• TASK TO CARRY OUT: Among the lines below, restate word for word only those from the line with "by_contra hnot" through the line with "Prop. 4.2): if", with both end lines kept.

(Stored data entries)

/-- kernel: the one-dimensional radial integrand `y²·ξ²/(cy²(cy² + ξ²))` is integrable on `(0, π+1)` (it agrees there with the
continuous `(ξ²/c²)(a² + y²)^{−1}`, `a = πξ/2 > 0`). [folklore] -/
private theorem integrableOn_radial_oneDim {ξ : ℝ} (hξ : 0 < ξ) :
    IntegrableOn (fun y : ℝ => y ^ 2 * (ξ ^ 2 / (4 / Real.pi ^ 2 * y ^ 2 * (4 / Real.pi ^ 2 * y ^ 2 + ξ ^ 2))))
      (Ioo 0 (Real.pi + 1)) := by
  have ha : 0 < Real.pi * ξ / 2 := by positivity
  have h0 : ∀ y : ℝ, (Real.pi * ξ / 2) ^ 2 + y ^ 2 ≠ 0 := fun y => by positivity
  have hcont : Continuous fun y : ℝ => ξ ^ 2 / (4 / Real.pi ^ 2) ^ 2 * ((Real.pi * ξ / 2) ^ 2 + y ^ 2)⁻¹ :=
    continuous_const.mul ((continuous_const.add (continuous_pow 2)).inv₀ h0)
  refine (hcont.continuousOn.integrableOn_Icc.mono_set Ioo_subset_Icc_self).congr_fun ?_ measurableSet_Ioo
  exact fun y hy => (sq_mul_radial_eq ξ hy.1.ne').symm
set_option maxHeartbeats 400000 in
/-- **On the exceptional divisor the weak transform is the unit ideal at every point of
codimension `≤ 1`** ([CoP1], proof of Prop. 4.2: the new `V(J')` still "has codimension at
least two"; (11) read at the generic point of `E`). Let `π` be a blowing up of the regular
locally Noetherian `X` along a regular centre `Y ⊆ {x | ord_x J = μ}`, and `x' ∈ π⁻¹(Y)` with
`dim 𝒪_{X',x'} ≤ 1`. Then `𝒪_{X',x'}` is the localization of a chart `B_j = 𝒪_{X,s}[P/c_j]`
(`s = π x'`, `P = 𝓘_{Y,s} = (c)` with `c` quasi-regular) at a prime `𝔴 ∋ φ(c_j)` of height
`≤ 1`; as `(φ c_j)` is a prime (`B_j/(φ c_j) ≅ (𝒪_{X,s}/P)[T]`) containing a nonzerodivisor,
`𝔴 = (φ c_j)` and `P = 𝔴 ∩ 𝒪_{X,s} = 𝔪_s`; for `f ∈ J_s` of order `μ` with initial form `F`,
`φ(f) = φ(c_j)^μ F(e)` with `F(e) ∉ (φ c_j) = 𝔴`, a unit of `𝒪_{X',x'}` lying in `J'_{x'}`.
[cite: CossartPiltant2008, proof of Prop. 4.2, (11)] -/
theorem IsBlowup.stalkIdeal_controlledTransform_eq_top_of_coheight_le_one
    [IsLocallyNoetherian X] [IsLocallyNoetherian X'] (hX : Scheme.IsRegular X) {Y : Closeds X}
    (hreg : Scheme.IsRegular (vanishingIdeal Y).subscheme) (hπ : IsBlowup π (vanishingIdeal Y))
    {J : X.IdealSheafData} {μ : ℕ} (hY : ∀ y ∈ (Y : Set X), idealOrder J y = μ) {x' : X'}
    (hx : π x' ∈ (Y : Set X)) (hcoh : Order.coheight x' ≤ 1) :
    stalkIdeal (controlledTransform π (vanishingIdeal Y) J μ) x' = ⊤ := by
  classical
  haveI := hX (π x')
  have hxC : π x' ∈ (vanishingIdeal Y).support := by
    rw [← SetLike.mem_coe, coe_support_vanishingIdeal]
    exact hx
  obtain ⟨P, hPdef⟩ : ∃ P : Ideal (X.presheaf.stalk (π x')), P = stalkIdeal (vanishingIdeal Y) (π x') :=
    ⟨_, rfl⟩
  have hPle : P ≤ maximalIdeal _ := hPdef ▸ (mem_support_iff_stalkIdeal_le _ (π x')).mp hxC
  haveI hPq : IsRegularLocalRing (X.presheaf.stalk (π x') ⧸ P) :=
    hPdef ▸ isRegularLocalRing_stalk_quotient_stalkIdeal hreg hxC
  -- quasi-regular generators `c` of `P`
  obtain ⟨k, c, -, hcspan, hcq, -⟩ :=
    exists_isQuasiRegular_span_eq_of_isRegularLocalRing_quotient hPle (P : Set _) (Ideal.span_eq P)
  haveI : IsDomain (X.presheaf.stalk (π x') ⧸ Ideal.span (Set.range c)) := by
    rw [hcspan]
    exact isDomain_of_isRegularLocalRing _
  -- the chart presentation `𝒪_{X',x'} = (B_j)_𝔴`
  obtain ⟨j, 𝔴, χ, hχ, hloc, h𝔴⟩ := hπ.exists_reesChart_stalk x' c (hcspan.trans hPdef)
  letI := χ.toAlgebra
  haveI : IsLocalization.AtPrime (X'.presheaf.stalk x') 𝔴.asIdeal := hloc
  obtain ⟨K, hKdef⟩ : ∃ K : Ideal (chartRing c j), K = Ideal.span {chartBase c j (c j)} :=
    ⟨_, rfl⟩
  haveI hKp : K.IsPrime := hKdef ▸ isPrime_span_chartBase_self c j hcq
  -- `𝓘(E)_{x'} = (χ φ c_j)` is a proper ideal (`x' ∈ E`), so `φ c_j ∈ 𝔴`
  have hu : ∀ l, (π.stalkMap x').hom (c l) = (π.stalkMap x').hom (c j) * χ (chartGen c j l) :=
    fun l => by rw [← hχ, ← hχ, ← map_mul, ← reesChartBase_apply_eq_mul_chartGen c j l]
  have hCmap : (stalkIdeal (vanishingIdeal Y) (π x')).map (π.stalkMap x').hom =
      Ideal.span {χ (chartBase c j (c j))} := by
    rw [← hPdef, ← hcspan, Ideal.map_span_range_eq_span_singleton _ c j _ hu, ← hχ]
  have hE : stalkIdeal ((vanishingIdeal Y).comap π) x' ≠ ⊤ := by
    have hmem : x' ∈ ((vanishingIdeal Y).comap π).support := by
      rw [Scheme.IdealSheafData.support_comap]
      exact hxC
    intro htop
    rw [mem_support_iff_stalkIdeal_le, htop, top_le_iff] at hmem
    exact (maximalIdeal.isMaximal _).ne_top hmem
  have hK𝔴 : K ≤ 𝔴.asIdeal := by
    rw [hKdef, Ideal.span_singleton_le_iff_mem]
    by_contra hnot
    apply hE
    rw [stalkIdeal_comap_eq_map_stalkMap, hCmap, Ideal.span_singleton_eq_top]
    exact IsLocalization.map_units (X'.presheaf.stalk x') (⟨_, hnot⟩ : 𝔴.asIdeal.primeCompl)
  -- heights: `ht 𝔴 = dim 𝒪_{X',x'} ≤ 1`, `ht K ≥ 1`, hence `K = 𝔴`
  have h𝔴ht : 𝔴.asIdeal.height ≤ 1 := by
    have h1 := IsLocalization.AtPrime.ringKrullDim_eq_height 𝔴.asIdeal (X'.presheaf.stalk x')
    rw [ringKrullDim_stalk_eq_coheight] at h1
    have h2 : ((𝔴.asIdeal.height : ℕ∞) : WithBot ℕ∞) ≤ ((1 : ℕ∞) : WithBot ℕ∞) := by
      rw [← h1]
      exact_mod_cast hcoh
    exact_mod_cast h2
  have hK𝔴eq : K = 𝔴.asIdeal :=
    Ideal.eq_of_le_of_height_le_one_of_mem_nonZeroDivisors hK𝔴 h𝔴ht
      (hKdef ▸ Ideal.mem_span_singleton_self _) (reesChartBase_mem_nonZeroDivisors _ _)
  -- hence `P = 𝔪_s`: `x'` lies over the generic point of `Y`
  have hPm : P = maximalIdeal (X.presheaf.stalk (π x')) := by
    rw [← h𝔴, ← hK𝔴eq, hKdef, comap_span_chartBase_self c j hcq, hcspan]
  have hcm : Ideal.span (Set.range c) = maximalIdeal _ := hcspan.trans hPm
  -- an element of `J_s` of order exactly `μ`, its initial form and weak transform
  have hord := hY (π x') hx
  have hJle : stalkIdeal J (π x') ≤ maximalIdeal _ ^ μ := (le_idealOrder_iff J _ μ).mp hord.ge
  have hJnot : ¬ stalkIdeal J (π x') ≤ maximalIdeal _ ^ (μ + 1) := by
    rw [← le_idealOrder_iff, hord]
    exact_mod_cast Nat.not_succ_le_self μ
  obtain ⟨f, hfJ, hf'⟩ := Set.not_subset.mp hJnot
  obtain ⟨f', hff', hf'K⟩ := exists_weakTransform_chart_not_mem_span c j hcm hcq (hJle hfJ) hf'
  have hf'𝔴 : f' ∉ 𝔴.asIdeal := by
    rw [← hK𝔴eq, hKdef]
    exact hf'K
  -- `χ f'` is a unit of `𝒪_{X',x'}` lying in `J'_{x'}`
  have hunit : IsUnit (χ f') :=
    IsLocalization.map_units (X'.presheaf.stalk x') (⟨_, hf'𝔴⟩ : 𝔴.asIdeal.primeCompl)
  have hmem : χ f' ∈ stalkIdeal (controlledTransform π (vanishingIdeal Y) J μ) x' := by
    rw [controlledTransform, stalkIdeal_colon, stalkIdeal_pow, stalkIdeal_comap_eq_map_stalkMap,
      stalkIdeal_comap_eq_map_stalkMap, hCmap]
    exact map_mem_colon_of_eq_pow_mul (chartBase c j) χ (π.stalkMap x').hom hχ hff' hfJ
  exact Ideal.eq_top_of_isUnit_mem _ hmem hunit

/-- **"`V(J')` has codimension at least two"** is preserved ([CoP1], proof of Prop. 4.2): if
every point of `V(J)` has codimension `> 1`, so does every point of `V(J')` for the weak
transform `J'` under a blowing up along a regular centre `Y ⊆ {ord_x J = μ}` — off `E` the
blowing up is a local isomorphism, on `E` use
`IsBlowup.stalkIdeal_controlledTransform_eq_top_of_coheight_le_one`.
[cite: CossartPiltant2008, proof of Prop. 4.2] -/
theorem IsBlowup.one_lt_coheight_of_mem_support_controlledTransform
    [IsLocallyNoetherian X] [IsLocallyNoetherian X'] (hX : Scheme.IsRegular X) {Y : Closeds X}
    (hreg : Scheme.IsRegular (vanishingIdeal Y).subscheme) (hπ : IsBlowup π (vanishingIdeal Y))
    {J : X.IdealSheafData} {μ : ℕ} (hY : ∀ y ∈ (Y : Set X), idealOrder J y = μ)
    (hJ : ∀ x ∈ J.support, 1 < Order.coheight x) {x' : X'}
    (hx' : x' ∈ (controlledTransform π (vanishingIdeal Y) J μ).support) :
    1 < Order.coheight x' := by
  by_cases hx : π x' ∈ (Y : Set X)
  · by_contra hle
    rw [not_lt] at hle
    have htop := hπ.stalkIdeal_controlledTransform_eq_top_of_coheight_le_one hX hreg hY hx hle
    rw [mem_support_iff_stalkIdeal_le, htop, top_le_iff] at hx'
    exact (maximalIdeal.isMaximal _).ne_top hx'
  · have hxC : π x' ∉ (vanishingIdeal Y).support := by
      rwa [← SetLike.mem_coe, coe_support_vanishingIdeal]
    obtain ⟨hsupp, hcoh⟩ := hπ.mem_support_and_coheight_eq_of_not_mem J μ hxC hx'
    rw [hcoh]
    exact hJ _ hsupp

end Transform

/-! ## Permissible centres lie in the non-locally-principal locus of `I𝒪 = H · J` -/

section NonPrincipal

variable {X : Scheme.{u}}

/-- **A point of `V(J)` is a point where `H · J` is not locally principal**, for `H` an
effective Cartier divisor and `V(J)` of codimension `≥ 2` on an integral locally Noetherian
scheme ([CoP1], proof of Prop. 4.2: the centres `Y ⊆ Σ ⊆ V(J)` lie in
`{I𝒪 is not locally principal}`, `I𝒪 = H · J`): were `(H · J)_y = (f)`, cancelling the
invertible `H_y = (h)` would make `J_y = (g)` a proper non-zero principal ideal, and a
height-one prime over `g` is a codimension-one point of `V(J)`.
[cite: CossartPiltant2008, proof of Prop. 4.2] -/
theorem not_isLocallyPrincipalAt_mul_of_forall_one_lt_coheight [IsIntegral X]
    [IsLocallyNoetherian X] {H J : X.IdealSheafData} (hH : IsEffectiveCartier H) (hJ0 : J ≠ ⊥)
    (hJ : ∀ x ∈ J.support, 1 < Order.coheight x) {y : X} (hy : y ∈ J.support) :
    ¬ IsLocallyPrincipalAt (H * J) y := by
  intro hprin
  obtain ⟨f, hf⟩ := hprin.isPrincipal_stalkIdeal
  replace hf : stalkIdeal (H * J) y = Ideal.span {f} := hf
  -- `H_y = (h)` with `h ≠ 0`
  obtain ⟨U, hyU, h₀, hh₀, hHU⟩ := hH y
  set h : X.presheaf.stalk y := (X.presheaf.germ U y hyU).hom h₀ with hhdef
  have hh : stalkIdeal H y = Ideal.span {h} := by
    rw [stalkIdeal_eq_map_germ H U hyU, hHU, Ideal.map_span, Set.image_singleton]
  haveI : Nontrivial Γ(X, U) := (X.presheaf.germ U y hyU).hom.domain_nontrivial
  have hh0 : h ≠ 0 := by
    rw [hhdef]
    intro h0
    apply nonZeroDivisors.ne_zero hh₀
    apply germ_injective_of_isIntegral X y hyU
    change (X.presheaf.germ U y hyU).hom h₀ = (X.presheaf.germ U y hyU).hom 0
    rw [map_zero]
    exact h0
  have e : Ideal.span {h} * stalkIdeal J y = Ideal.span {f} := by
    rw [← hh, ← hf, ← stalkIdeal_mul]
  obtain ⟨g, -, hJg⟩ := Ideal.exists_eq_span_singleton_of_span_singleton_mul_eq hh0 e
  -- `g` is a non-zero non-unit
  have hJ0' : stalkIdeal J y ≠ ⊥ := stalkIdeal_ne_bot_of_ne_bot hJ0 y
  have hg0 : g ≠ 0 := by
    rintro rfl
    rw [Ideal.span_singleton_eq_bot.mpr rfl] at hJg
    exact hJ0' hJg
  have hgu : ¬ IsUnit g := by
    intro hu
    have := (mem_support_iff_stalkIdeal_le _ y).mp hy
    rw [hJg, Ideal.span_singleton_le_iff_mem] at this
    exact (mem_maximalIdeal _).mp this hu
  -- a height-one prime over `g`: a codimension-one generization `ζ ⤳ y` inside `V(J)`
  obtain ⟨P, hP, hP1, hgP⟩ := Ideal.exists_height_eq_one_of_mem_nonunits hg0 hgu
  haveI := hP
  obtain ⟨ζ, hζy, hPζ⟩ := exists_specializes_comap_stalkSpecializes_eq y P
  have hcoh : Order.coheight ζ = 1 := by
    have h1 := coe_height_primeOfSpecializes hζy
    rw [primeOfSpecializes, ← hPζ, hP1] at h1
    exact_mod_cast h1.symm
  have hζsupp : ζ ∈ J.support := by
    rw [mem_support_iff_stalkIdeal_le, ← stalkIdeal_map_stalkSpecializes _ hζy, hJg,
      Ideal.map_span, Set.image_singleton, Ideal.span_singleton_le_iff_mem]
    have : g ∈ primeOfSpecializes hζy := by rw [primeOfSpecializes, ← hPζ]; exact hgP
    exact this
  exact absurd (hJ ζ hζsupp) (by rw [hcoh]; decide)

• ANSWER TO THIS PROBLEM:
    by_contra hnot
    apply hE
    rw [stalkIdeal_comap_eq_map_stalkMap, hCmap, Ideal.span_singleton_eq_top]
    exact IsLocalization.map_units (X'.presheaf.stalk x') (⟨_, hnot⟩ : 𝔴.asIdeal.primeCompl)
  -- heights: `ht 𝔴 = dim 𝒪_{X',x'} ≤ 1`, `ht K ≥ 1`, hence `K = 𝔴`
  have h𝔴ht : 𝔴.asIdeal.height ≤ 1 := by
    have h1 := IsLocalization.AtPrime.ringKrullDim_eq_height 𝔴.asIdeal (X'.presheaf.stalk x')
    rw [ringKrullDim_stalk_eq_coheight] at h1
    have h2 : ((𝔴.asIdeal.height : ℕ∞) : WithBot ℕ∞) ≤ ((1 : ℕ∞) : WithBot ℕ∞) := by
      rw [← h1]
      exact_mod_cast hcoh
    exact_mod_cast h2
  have hK𝔴eq : K = 𝔴.asIdeal :=
    Ideal.eq_of_le_of_height_le_one_of_mem_nonZeroDivisors hK𝔴 h𝔴ht
      (hKdef ▸ Ideal.mem_span_singleton_self _) (reesChartBase_mem_nonZeroDivisors _ _)
  -- hence `P = 𝔪_s`: `x'` lies over the generic point of `Y`
  have hPm : P = maximalIdeal (X.presheaf.stalk (π x')) := by
    rw [← h𝔴, ← hK𝔴eq, hKdef, comap_span_chartBase_self c j hcq, hcspan]
  have hcm : Ideal.span (Set.range c) = maximalIdeal _ := hcspan.trans hPm
  -- an element of `J_s` of order exactly `μ`, its initial form and weak transform
  have hord := hY (π x') hx
  have hJle : stalkIdeal J (π x') ≤ maximalIdeal _ ^ μ := (le_idealOrder_iff J _ μ).mp hord.ge
  have hJnot : ¬ stalkIdeal J (π x') ≤ maximalIdeal _ ^ (μ + 1) := by
    rw [← le_idealOrder_iff, hord]
    exact_mod_cast Nat.not_succ_le_self μ
  obtain ⟨f, hfJ, hf'⟩ := Set.not_subset.mp hJnot
  obtain ⟨f', hff', hf'K⟩ := exists_weakTransform_chart_not_mem_span c j hcm hcq (hJle hfJ) hf'
  have hf'𝔴 : f' ∉ 𝔴.asIdeal := by
    rw [← hK𝔴eq, hKdef]
    exact hf'K
  -- `χ f'` is a unit of `𝒪_{X',x'}` lying in `J'_{x'}`
  have hunit : IsUnit (χ f') :=
    IsLocalization.map_units (X'.presheaf.stalk x') (⟨_, hf'𝔴⟩ : 𝔴.asIdeal.primeCompl)
  have hmem : χ f' ∈ stalkIdeal (controlledTransform π (vanishingIdeal Y) J μ) x' := by
    rw [controlledTransform, stalkIdeal_colon, stalkIdeal_pow, stalkIdeal_comap_eq_map_stalkMap,
      stalkIdeal_comap_eq_map_stalkMap, hCmap]
    exact map_mem_colon_of_eq_pow_mul (chartBase c j) χ (π.stalkMap x').hom hχ hff' hfJ
  exact Ideal.eq_top_of_isUnit_mem _ hmem hunit

/-- **"`V(J')` has codimension at least two"** is preserved ([CoP1], proof of Prop. 4.2): if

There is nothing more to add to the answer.